**ACTIVITY:**
For the entries that follow, restate word for word the line containing "coeff_C_mul, coeff_monomial]", the line containing "hasSubst_of_constantCoeff_zero fun s", and every line that lies between them.

*** LISTED ENTRIES Section Begins ***

import Literature.RingTheory.MvPowerSeries.AdicTaylor
import Mathlib.RingTheory.MvPowerSeries.Substitution
import HarnessLib

/-!
# `f(X + Y)`: the shift substitution of formal power series and the divided derivatives

Topic `Literature/RingTheory/MvPowerSeries`, companion of `AdicTaylor.lean`. For a formal power series
`f ∈ A⟦X_s : s ∈ τ⟧` (`τ` finite, `A` any commutative ring) the substitution `X_s ↦ X_s + Y_s` into the
power series ring in the two sets of variables `X = (X_{inl s})`, `Y = (X_{inr s})` (Mathlib
`MvPowerSeries.subst`, index type `τ ⊕ τ`) is legitimate (`hasSubst_X_inl_add_X_inr`) and
**the coefficient of `X^β Y^α` in `f(X + Y)` is the coefficient of `X^β` in the divided derivative
`Δ_α f`** (`coeff_sumElim_subst_X_inl_add_X_inr`; Bourbaki, *Alg. Comm.* III §4 no. 5 formula (21):
`f(X + Y) = Σ_α Δ_α f(X) · Y^α`). `AdicTaylor.lean` DEFINES `hasseDeriv α = Δ_α` coefficientwise
(`coeff β (Δ_α f) = C(α+β, α) f_{α+β}`) and proves the Taylor expansion at a topologically nilpotent point;
the present file supplies the identification with Mathlib's substitution API that was left implicit there.
On the way: the monomial bookkeeping `Π X_{inl s}^{γ_s} · Π X_{inr s}^{δ_s} = X^{(γ,δ)}`
(`prod_X_inl_pow_mul_prod_X_inr_pow`, exponent `Finsupp.sumElim γ δ`) and the coefficients of
`Π_s (X_{inl s} + X_{inr s})^{d_s}` (`coeff_sumElim_prod_X_inl_add_X_inr_pow`).

Everything here is PROVED; no definitions, no named facts. Consumer (index only): the res-hironaka campaign's
typed Taylor expansion `S03DiffARNE.taylor` / partial derivatives `S03DiffARNE.hassePartial` (H. Hironaka 2017
ms., Def. 3.3) are this substitution and these coefficients for `τ = Fin n` over a field.

## References

* N. Bourbaki, *Algèbre commutative*, Ch. III §4 no. 5, formula (21). [Bourbaki1989CommAlg]
-/

noncomputable section

namespace Literature.RingTheory.MvPowerSeries

open _root_.MvPowerSeries Finset

universe u v v'

variable {A : Type u} [CommRing A] {τ : Type v} {τ' : Type v'}

/-! ### Monomials in two sets of variables -/

/-- `Σ_s e_{inl s} γ_s + Σ_s e_{inr s} δ_s` is the exponent `(γ, δ)` on `τ ⊕ τ'` (plumbing). [folklore] -/
private theorem sum_single_inl_add_sum_single_inr [Fintype τ] [Fintype τ'] (γ : τ →₀ ℕ) (δ : τ' →₀ ℕ) :
    ((∑ s, Finsupp.single (Sum.inl s) (γ s)) + ∑ s, Finsupp.single (Sum.inr s) (δ s) :
      τ ⊕ τ' →₀ ℕ) = γ.sumElim δ := by
  classical
  ext i
  rcases i with i | i <;>
    simp [Finsupp.single_apply]

/-- `(γ, δ) = (β, α)` as exponents on `τ ⊕ τ'` iff `γ = β` and `δ = α` (plumbing). [folklore] -/
private theorem sumElim_eq_sumElim_iff (γ β : τ →₀ ℕ) (δ α : τ' →₀ ℕ) :
    γ.sumElim δ = β.sumElim α ↔ γ = β ∧ δ = α := by
  constructor
  · intro h
    refine ⟨Finsupp.ext fun i => ?_, Finsupp.ext fun i => ?_⟩
    · simpa only [Finsupp.sumElim_inl] using DFunLike.congr_fun h (Sum.inl i)
    · simpa only [Finsupp.sumElim_inr] using DFunLike.congr_fun h (Sum.inr i)
  · rintro ⟨rfl, rfl⟩
    rfl

/-- **Monomials in two sets of variables**: `Π_s X_{inl s}^{γ_s} · Π_s X_{inr s}^{δ_s} = X^{(γ, δ)}`
in `A⟦X_{inl s}, X_{inr s'}⟧` — the monomials `X^β Y^α` of Bourbaki's `A⟦X, Y⟧` in which `f(X + Y)` is
expanded. [cite: Bourbaki1989CommAlg, Ch. III §4 no. 5 (21)] -/
theorem prod_X_inl_pow_mul_prod_X_inr_pow [Fintype τ] [Fintype τ'] (γ : τ →₀ ℕ) (δ : τ' →₀ ℕ) :
    ((∏ s, (X (Sum.inl s) : MvPowerSeries (τ ⊕ τ') A) ^ γ s) *
        ∏ s, (X (Sum.inr s) : MvPowerSeries (τ ⊕ τ') A) ^ δ s) =
      monomial (γ.sumElim δ) 1 := by
  simp_rw [X_pow_eq]
  rw [prod_monomial, prod_monomial, monomial_mul_monomial, Finset.prod_const_one,
    Finset.prod_const_one, one_mul, sum_single_inl_add_sum_single_inr]

/-! ### Coefficients of `Π_s (X_s + Y_s)^{d_s}` and of `f(X + Y)` -/

section Shift

variable [Fintype τ] [DecidableEq τ]

/-- **Binomial coefficients of `Π_s (X_{inl s} + X_{inr s})^{d_s}`**: the coefficient of `X^β Y^α`
(`X = X ∘ inl`, `Y = X ∘ inr`) is `Π_s C(d_s, α_s)` if `d = α + β` and `0` otherwise.
[cite: Bourbaki1989CommAlg, Ch. III §4 no. 5 (21)] -/
theorem coeff_sumElim_prod_X_inl_add_X_inr_pow (α β d : τ →₀ ℕ) :
    coeff (β.sumElim α) (∏ s, ((X (Sum.inl s) : MvPowerSeries (τ ⊕ τ) A) + X (Sum.inr s)) ^ d s) =
      if d = α + β then ((∏ s, (d s).choose (α s) : ℕ) : A) else 0 := by
  classical
  rw [prod_add_pow_eq_sum (fun s => (X (Sum.inl s) : MvPowerSeries (τ ⊕ τ) A))
    (fun s => X (Sum.inr s)) d, map_sum]
  -- each summand `C(d, γ) · X^γ Y^{d-γ}` is a monomial with exponent `(γ, d - γ)`
  have hterm : ∀ γ : τ →₀ ℕ,
      coeff (β.sumElim α) ((∏ s, (((d s).choose (γ s) : ℕ) : MvPowerSeries (τ ⊕ τ) A)) *
        ((∏ s, (X (Sum.inl s) : MvPowerSeries (τ ⊕ τ) A) ^ γ s) *
          ∏ s, (X (Sum.inr s) : MvPowerSeries (τ ⊕ τ) A) ^ (d s - γ s))) =
        if γ = β ∧ d - γ = α then ((∏ s, (d s).choose (γ s) : ℕ) : A) else 0 := by
    intro γ
    have hpow : (∏ s, (X (Sum.inr s) : MvPowerSeries (τ ⊕ τ) A) ^ (d s - γ s)) =
        ∏ s, (X (Sum.inr s) : MvPowerSeries (τ ⊕ τ) A) ^ (d - γ) s :=
      Finset.prod_congr rfl fun s _ => by rw [Finsupp.tsub_apply]
    rw [hpow, prod_X_inl_pow_mul_prod_X_inr_pow, ← Nat.cast_prod, ← map_natCast (C (σ := τ ⊕ τ)),
      coeff_C_mul, coeff_monomial]
    by_cases h : γ = β ∧ d - γ = α
    · rw [if_pos ((sumElim_eq_sumElim_iff β γ α (d - γ)).mpr ⟨h.1.symm, h.2.symm⟩), mul_one, if_pos h]
    · rw [if_neg fun h' => h ⟨((sumElim_eq_sumElim_iff β γ α (d - γ)).mp h').1.symm,
        ((sumElim_eq_sumElim_iff β γ α (d - γ)).mp h').2.symm⟩, mul_zero, if_neg h]
  simp_rw [hterm]
  by_cases hd : d = α + β
  · -- the term `γ = β` is present and is the only survivor
    subst hd
    rw [Finset.sum_eq_single_of_mem β (Finset.mem_Iic.mpr le_add_self)]
    · rw [if_pos ⟨rfl, add_tsub_cancel_right α β⟩, if_pos rfl]
      congr 1
      push_cast
      exact Finset.prod_congr rfl fun s _ => by
        rw [Pi.add_apply, Nat.choose_symm_add]
    · intro γ _ hγ
      rw [if_neg fun h => hγ h.1]
  · rw [if_neg hd]
    refine Finset.sum_eq_zero fun γ hγ => ?_
    rw [Finset.mem_Iic] at hγ
    rw [if_neg]
    rintro ⟨rfl, h2⟩
    exact hd (by rw [← h2, tsub_add_cancel_of_le hγ])

omit [DecidableEq τ] in
/-- The shift substitution `X_s ↦ X_{inl s} + X_{inr s}` defining `f(X + Y)` is legitimate (its constant
coefficients vanish, Bourbaki's condition for substitution into formal power series, loc. cit. no. 5).
[cite: Bourbaki1989CommAlg, Ch. III §4 no. 5 (21)] -/
theorem hasSubst_X_inl_add_X_inr :
    HasSubst (fun s : τ => (X (Sum.inl s) : MvPowerSeries (τ ⊕ τ) A) + X (Sum.inr s)) :=
  hasSubst_of_constantCoeff_zero fun s => by simp

/-- **Bourbaki's formula (21): the coefficients of `f(X + Y)` are the divided derivatives.** For
`f ∈ A⟦X_s : s ∈ τ⟧`, the coefficient of `X^β Y^α` in `f(X + Y) := subst (X_s ↦ X_{inl s} + X_{inr s}) f`
is the coefficient of `X^β` in `Δ_α f = hasseDeriv α f`, i.e. `f(X + Y) = Σ_α (Δ_α f)(X) Y^α`.
[cite: Bourbaki1989CommAlg, Ch. III §4 no. 5 (21)] -/
theorem coeff_sumElim_subst_X_inl_add_X_inr (f : MvPowerSeries τ A) (α β : τ →₀ ℕ) :
    coeff (β.sumElim α)
        (subst (fun s : τ => (X (Sum.inl s) : MvPowerSeries (τ ⊕ τ) A) + X (Sum.inr s)) f) =
      coeff β (hasseDeriv α f) := by
  classical
  rw [coeff_subst hasSubst_X_inl_add_X_inr, coeff_hasseDeriv]
  simp_rw [Finsupp.prod_pow, coeff_sumElim_prod_X_inl_add_X_inr_pow]
  rw [finsum_eq_single _ (α + β) fun d hd => by rw [if_neg hd, smul_zero], if_pos rfl, smul_eq_mul,
    mul_comm, prod_choose_eq]
  congr 2

/-- Coefficientwise form of `f(X + Y) = Σ_α (Δ_α f)(X) Y^α` at an arbitrary exponent `e` of `τ ⊕ τ`
(split as `e = (e ∘ inl, e ∘ inr)`). [cite: Bourbaki1989CommAlg, Ch. III §4 no. 5 (21)] -/
theorem coeff_subst_X_inl_add_X_inr (f : MvPowerSeries τ A) (e : τ ⊕ τ →₀ ℕ) :
    coeff e (subst (fun s : τ => (X (Sum.inl s) : MvPowerSeries (τ ⊕ τ) A) + X (Sum.inr s)) f) =
      coeff (e.comapDomain Sum.inl Sum.inl_injective.injOn)
        (hasseDeriv (e.comapDomain Sum.inr Sum.inr_injective.injOn) f) := by
  rw [← coeff_sumElim_subst_X_inl_add_X_inr, Finsupp.comapDomain_sumElim_comapDomain]

end Shift

end Literature.RingTheory.MvPowerSeries
import Literature.MathematicalPhysics.QuantumLattice.WilsonDiracSliceBlocks
import Literature.MathematicalPhysics.QuantumFieldTheory.TorusSiteRP
import HarnessLib

/-!
# Antiperiodic temporal links, the site reflection and the slice blocks

For an `SU(N)` gauge field `U` on the torus `(ℤ/2T)⁴`, `2T = h + 1 + (h + 1)`, the antiperiodic
lift `apLift U` of `WilsonDiracAP` (the temporal links of the last layer carry the sign `-1` of
the antiperiodic boundary condition of the quark fields) has the same spatial slice blocks as
`U` and temporal blocks `w_t` (`t < 2T - 1`), `-w_{2T-1}`; hence
`det D_AP[U] = det (wilsonBlock a b a (update w last (-w last)))`. We also compute how the slice
blocks transform under the site reflection `Θ₀` of `TorusSiteRP` in the hyperplanes `t = 0`,
`t = T`: `a_t(Θ₀U) = a_{-t}(U)`, `b_t(Θ₀U) = b_{-t}(U)`, `w_t(Θ₀U) = w_{-t-1}(U)ᴴ`, and that
`det w_t = 1` for `SU(N)` link variables (Osterwalder–Seiler, Ann. Phys. 110 (1978) 440, §3;
Montvay–Münster (1994) §4.2.3).
-/

noncomputable section

-- The time-slice index types (`((κ × Fin 2) ⊕ (κ × Fin 2)) × Fin (n+1)` and the Gram indices built
-- from them) are too deep for the default instance-search size bound (`DecidableEq`, needed by
-- `Matrix.det`).
set_option synthInstance.maxSize 512

namespace Literature.MathematicalPhysics.QuantumLattice

section SliceReflection

open _root_.Matrix Literature.Probability.LatticeModels QuantumFieldTheory Literature.LinearAlgebra.Matrix
open scoped Kronecker ComplexOrder

variable {n N : ℕ}

local notation "𝕌" => Matrix.unitaryGroup (Fin N) ℂ
local notation "𝕊𝕌" => Matrix.specialUnitaryGroup (Fin N) ℂ
local notation "ρ₀" => unitaryFundamentalRep (Fin N) ℂ

/-! ### Coordinates of slice sites -/

/-- The time coordinate of a slice site. [folklore] -/
@[simp] theorem sliceSite_apply_zero (t : Fin (n + 1)) (y : Fin 3 → ZMod (n + 1)) :
    sliceSite t y 0 = ZMod.finEquiv (n + 1) t := by
  simp [sliceSite]

/-- The spatial coordinates of a slice site. [folklore] -/
@[simp] theorem sliceSite_apply_succ (t : Fin (n + 1)) (y : Fin 3 → ZMod (n + 1)) (j : Fin 3) :
    sliceSite t y j.succ = y j := by
  simp [sliceSite]

/-- The site reflection `θ₀ (t, y) = (-t, y)` on slice sites. [folklore] -/
theorem siteTimeNeg_sliceSite (t : Fin (n + 1)) (y : Fin 3 → ZMod (n + 1)) :
    siteTimeNeg (sliceSite t y) = sliceSite (-t) y := by
  ext i
  refine Fin.cases ?_ (fun i => ?_) i
  · simp [siteTimeNeg, sliceSite]
  · simp [siteTimeNeg, sliceSite, Fin.succ_ne_zero]

/-- The last time slice is the slice `t = -1`. [folklore] -/
theorem finEquiv_eq_neg_one_iff (t : Fin (n + 1)) :
    ZMod.finEquiv (n + 1) t = -1 ↔ t = Fin.last n := by
  rw [show (-1 : ZMod (n + 1)) = ZMod.finEquiv (n + 1) (Fin.last n) by
    rw [show (Fin.last n : Fin (n + 1)) = -1 from neg_eq_iff_eq_neg.mp (Fin.neg_last n),
      map_neg, map_one]]
  exact (ZMod.finEquiv (n + 1)).injective.eq_iff

/-! ### The antiperiodic lift on slice links -/

/-- The antiperiodic lift on temporal slice links: the sign sits on the last layer. [folklore] -/
theorem apLift_sliceSite_zero (U : GaugeConfig 4 (n + 1) 𝕊𝕌) (t : Fin (n + 1))
    (y : Fin 3 → ZMod (n + 1)) :
    apLift U (sliceSite t y, 0) =
      if t = Fin.last n then -unitaryLift U (sliceSite t y, 0) else unitaryLift U (sliceSite t y, 0) := by
  simp only [apLift_apply, sliceSite_apply_zero, finEquiv_eq_neg_one_iff]

/-- **The temporal blocks of the antiperiodic lift**: `w̃_t = w_t` except `w̃_last = -w_last`. [folklore] -/
theorem sliceLink_apLift (U : GaugeConfig 4 (n + 1) 𝕊𝕌) :
    sliceLink ρ₀ (apLift U) = Function.update (sliceLink ρ₀ (unitaryLift U)) (Fin.last n)
      (-(sliceLink ρ₀ (unitaryLift U) (Fin.last n))) := by
  funext t
  by_cases ht : t = Fin.last n
  · subst ht
    rw [Function.update_self]
    ext ⟨⟨y, a⟩, h⟩ ⟨⟨y', b⟩, h'⟩
    rw [Matrix.neg_apply, sliceLink_apply, sliceLink_apply, apLift_sliceSite_zero, if_pos rfl]
    simp only [unitaryFundamentalRep_apply, Unitary.coe_neg, coe_unitaryLift_apply]
    split_ifs <;> simp
  · rw [Function.update_of_ne ht]
    ext ⟨⟨y, a⟩, h⟩ ⟨⟨y', b⟩, h'⟩
    rw [sliceLink_apply, sliceLink_apply, apLift_sliceSite_zero, if_neg ht]

/-- The spatial slice links of the antiperiodic lift do not see the temporal seam: the sign
depends only on the spatial coordinate. [folklore] -/
theorem apLift_sliceSite_succ (U : GaugeConfig 4 (n + 1) 𝕊𝕌) (t : Fin (n + 1))
    (y : Fin 3 → ZMod (n + 1)) (j : Fin 3) :
    apLift U (sliceSite t y, j.succ) =
      if y j = -1 then -unitaryLift U (sliceSite t y, j.succ) else unitaryLift U (sliceSite t y, j.succ) := by
  simp only [apLift_apply, sliceSite_apply_succ]

/-! ### The site reflection on slice links and slice blocks -/

/-- **Spatial slice links of the reflected field**: `(Θ₀U)^(t, y; j) = U^(-t, y; j)`, also after the
antiperiodic lift. [folklore] -/
theorem apLift_siteReflect_sliceSite_succ (U : GaugeConfig 4 (n + 1) 𝕊𝕌) (t : Fin (n + 1))
    (y : Fin 3 → ZMod (n + 1)) (j : Fin 3) :
    apLift (torusConfigShift (Pi.single (0 : Fin 4) (1 : ZMod (n + 1))) U).timeReflect (sliceSite t y, j.succ) =
      apLift U (sliceSite (-t) y, j.succ) := by
  rw [apLift_sliceSite_succ, apLift_sliceSite_succ]
  have h : unitaryLift (N := N) (torusConfigShift (Pi.single (0 : Fin 4) (1 : ZMod (n + 1))) U).timeReflect
      (sliceSite t y, j.succ) = unitaryLift U (sliceSite (-t) y, j.succ) := by
    rw [unitaryLift_apply, unitaryLift_apply, siteReflect_apply', if_neg (Fin.succ_ne_zero j),
      siteTimeNeg_sliceSite]
  rw [h]

/-- **Temporal slice links of the reflected field**: `(Θ₀U)(t, y; 0) = U(-(t+1), y; 0)⁻¹`. [folklore] -/
theorem unitaryLift_siteReflect_sliceSite_zero (U : GaugeConfig 4 (n + 1) 𝕊𝕌) (t : Fin (n + 1))
    (y : Fin 3 → ZMod (n + 1)) :
    unitaryLift (N := N) (torusConfigShift (Pi.single (0 : Fin 4) (1 : ZMod (n + 1))) U).timeReflect
        (sliceSite t y, 0) = (unitaryLift U (sliceSite (-(t + 1)) y, 0))⁻¹ := by
  rw [unitaryLift_apply, unitaryLift_apply, siteReflect_apply', if_pos rfl, sliceSite_shift_zero,
    siteTimeNeg_sliceSite, map_inv]

/-- The forward spatial hopping of the reflected field in slice `t` is that of the field in
slice `-t`. [folklore] -/
theorem sliceHop_siteReflect (U : GaugeConfig 4 (n + 1) 𝕊𝕌) (t : Fin (n + 1)) (j : Fin 3) :
    sliceHop ρ₀ (apLift (torusConfigShift (Pi.single (0 : Fin 4) (1 : ZMod (n + 1))) U).timeReflect) t j =
      sliceHop ρ₀ (apLift U) (-t) j := by
  simp only [sliceHop, apLift_siteReflect_sliceSite_succ]

/-- The backward spatial hopping of the reflected field. [folklore] -/
theorem sliceHop'_siteReflect (U : GaugeConfig 4 (n + 1) 𝕊𝕌) (t : Fin (n + 1)) (j : Fin 3) :
    sliceHop' ρ₀ (apLift (torusConfigShift (Pi.single (0 : Fin 4) (1 : ZMod (n + 1))) U).timeReflect) t j =
      sliceHop' ρ₀ (apLift U) (-t) j := by
  simp only [sliceHop', apLift_siteReflect_sliceSite_succ]

/-- **The spatial diagonal block of the reflected field**: `a_t[Θ₀U] = a_{-t}[U]`. [folklore] -/
theorem sliceDiag_siteReflect (U : GaugeConfig 4 (n + 1) 𝕊𝕌) (m : ℝ) (t : Fin (n + 1)) :
    sliceDiag ρ₀ (apLift (torusConfigShift (Pi.single (0 : Fin 4) (1 : ZMod (n + 1))) U).timeReflect) m t =
      sliceDiag ρ₀ (apLift U) m (-t) := by
  simp only [sliceDiag, sliceHop_siteReflect, sliceHop'_siteReflect]

/-- **The spatial off-diagonal block of the reflected field**: `b_t[Θ₀U] = b_{-t}[U]`. [folklore] -/
theorem sliceOff_siteReflect (U : GaugeConfig 4 (n + 1) 𝕊𝕌) (t : Fin (n + 1)) :
    sliceOff ρ₀ (apLift (torusConfigShift (Pi.single (0 : Fin 4) (1 : ZMod (n + 1))) U).timeReflect) t =
      sliceOff ρ₀ (apLift U) (-t) := by
  simp only [sliceOff, sliceHop_siteReflect, sliceHop'_siteReflect]

/-- The temporal link block of the reflected field: `(link block)_t[Θ₀U] = ((link block)_{-(t+1)}[U])ᴴ`. [folklore] -/
theorem timeLink_siteReflect (U : GaugeConfig 4 (n + 1) 𝕊𝕌) (t : Fin (n + 1)) :
    timeLink ρ₀ (unitaryLift (torusConfigShift (Pi.single (0 : Fin 4) (1 : ZMod (n + 1))) U).timeReflect) t =
      (timeLink ρ₀ (unitaryLift U) (-(t + 1)))ᴴ := by
  ext ⟨y, a⟩ ⟨y', b⟩
  simp only [timeLink, Matrix.of_apply, Matrix.conjTranspose_apply, unitaryLift_siteReflect_sliceSite_zero]
  by_cases h : y = y'
  · subst h
    simp only [↓reduceIte]
    rw [unitaryRep_star_apply _ unitaryFundamentalRep_mem_unitaryGroup]
  · simp [h, Ne.symm h]

/-- **The temporal block of the reflected field**: `w_t[Θ₀U] = (w_{-(t+1)}[U])ᴴ`. [folklore] -/
theorem sliceLink_siteReflect (U : GaugeConfig 4 (n + 1) 𝕊𝕌) (t : Fin (n + 1)) :
    sliceLink ρ₀ (unitaryLift (torusConfigShift (Pi.single (0 : Fin 4) (1 : ZMod (n + 1))) U).timeReflect) t =
      (sliceLink ρ₀ (unitaryLift U) (-(t + 1)))ᴴ := by
  rw [sliceLink, sliceLink, timeLink_siteReflect, Matrix.conjTranspose_kronecker, Matrix.conjTranspose_one]

/-! ### The temporal block has determinant one -/

/-- The temporal link block is the block diagonal matrix of the link variables (reindexed). [folklore] -/
theorem timeLink_eq_reindex_blockDiagonal {G : Type*} [Group G] (ρ : G →* Matrix (Fin N) (Fin N) ℂ)
    (V : GaugeConfig 4 (n + 1) G) (t : Fin (n + 1)) :
    timeLink ρ V t = Matrix.reindex (Equiv.prodComm _ _) (Equiv.prodComm _ _)
      (Matrix.blockDiagonal fun y => ρ (V (sliceSite t y, 0))) := by
  ext ⟨y, a⟩ ⟨y', b⟩
  simp only [timeLink, Matrix.of_apply, Matrix.reindex_apply, Matrix.submatrix_apply,
    Equiv.prodComm_symm, Equiv.prodComm_apply, Prod.swap_prod_mk, Matrix.blockDiagonal_apply]

/-- **For `SU(N)` link variables the temporal block has determinant one.** [folklore] -/
theorem det_sliceLink_unitaryLift (U : GaugeConfig 4 (n + 1) 𝕊𝕌) (t : Fin (n + 1)) :
    (sliceLink ρ₀ (unitaryLift U) t).det = 1 := by
  have hdet : (timeLink ρ₀ (unitaryLift U) t).det = 1 := by
    rw [timeLink_eq_reindex_blockDiagonal, Matrix.det_reindex_self, Matrix.det_blockDiagonal]
    refine Finset.prod_eq_one fun y _ => ?_
    rw [unitaryFundamentalRep_apply, coe_unitaryLift_apply]
    exact (Matrix.mem_specialUnitaryGroup_iff.1 (U (sliceSite t y, 0)).2).2
  rw [sliceLink, Matrix.det_kronecker, hdet, Matrix.det_one, one_pow, one_pow, mul_one]

end SliceReflection

end Literature.MathematicalPhysics.QuantumLattice

end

*** LISTED ENTRIES Section Ends ***

**WRITTEN ANSWER:**
      coeff_C_mul, coeff_monomial]
    by_cases h : γ = β ∧ d - γ = α
    · rw [if_pos ((sumElim_eq_sumElim_iff β γ α (d - γ)).mpr ⟨h.1.symm, h.2.symm⟩), mul_one, if_pos h]
    · rw [if_neg fun h' => h ⟨((sumElim_eq_sumElim_iff β γ α (d - γ)).mp h').1.symm,
        ((sumElim_eq_sumElim_iff β γ α (d - γ)).mp h').2.symm⟩, mul_zero, if_neg h]
  simp_rw [hterm]
  by_cases hd : d = α + β
  · -- the term `γ = β` is present and is the only survivor
    subst hd
    rw [Finset.sum_eq_single_of_mem β (Finset.mem_Iic.mpr le_add_self)]
    · rw [if_pos ⟨rfl, add_tsub_cancel_right α β⟩, if_pos rfl]
      congr 1
      push_cast
      exact Finset.prod_congr rfl fun s _ => by
        rw [Pi.add_apply, Nat.choose_symm_add]
    · intro γ _ hγ
      rw [if_neg fun h => hγ h.1]
  · rw [if_neg hd]
    refine Finset.sum_eq_zero fun γ hγ => ?_
    rw [Finset.mem_Iic] at hγ
    rw [if_neg]
    rintro ⟨rfl, h2⟩
    exact hd (by rw [← h2, tsub_add_cancel_of_le hγ])

omit [DecidableEq τ] in
/-- The shift substitution `X_s ↦ X_{inl s} + X_{inr s}` defining `f(X + Y)` is legitimate (its constant
coefficients vanish, Bourbaki's condition for substitution into formal power series, loc. cit. no. 5).
[cite: Bourbaki1989CommAlg, Ch. III §4 no. 5 (21)] -/
theorem hasSubst_X_inl_add_X_inr :
    HasSubst (fun s : τ => (X (Sum.inl s) : MvPowerSeries (τ ⊕ τ) A) + X (Sum.inr s)) :=
  hasSubst_of_constantCoeff_zero fun s => by simp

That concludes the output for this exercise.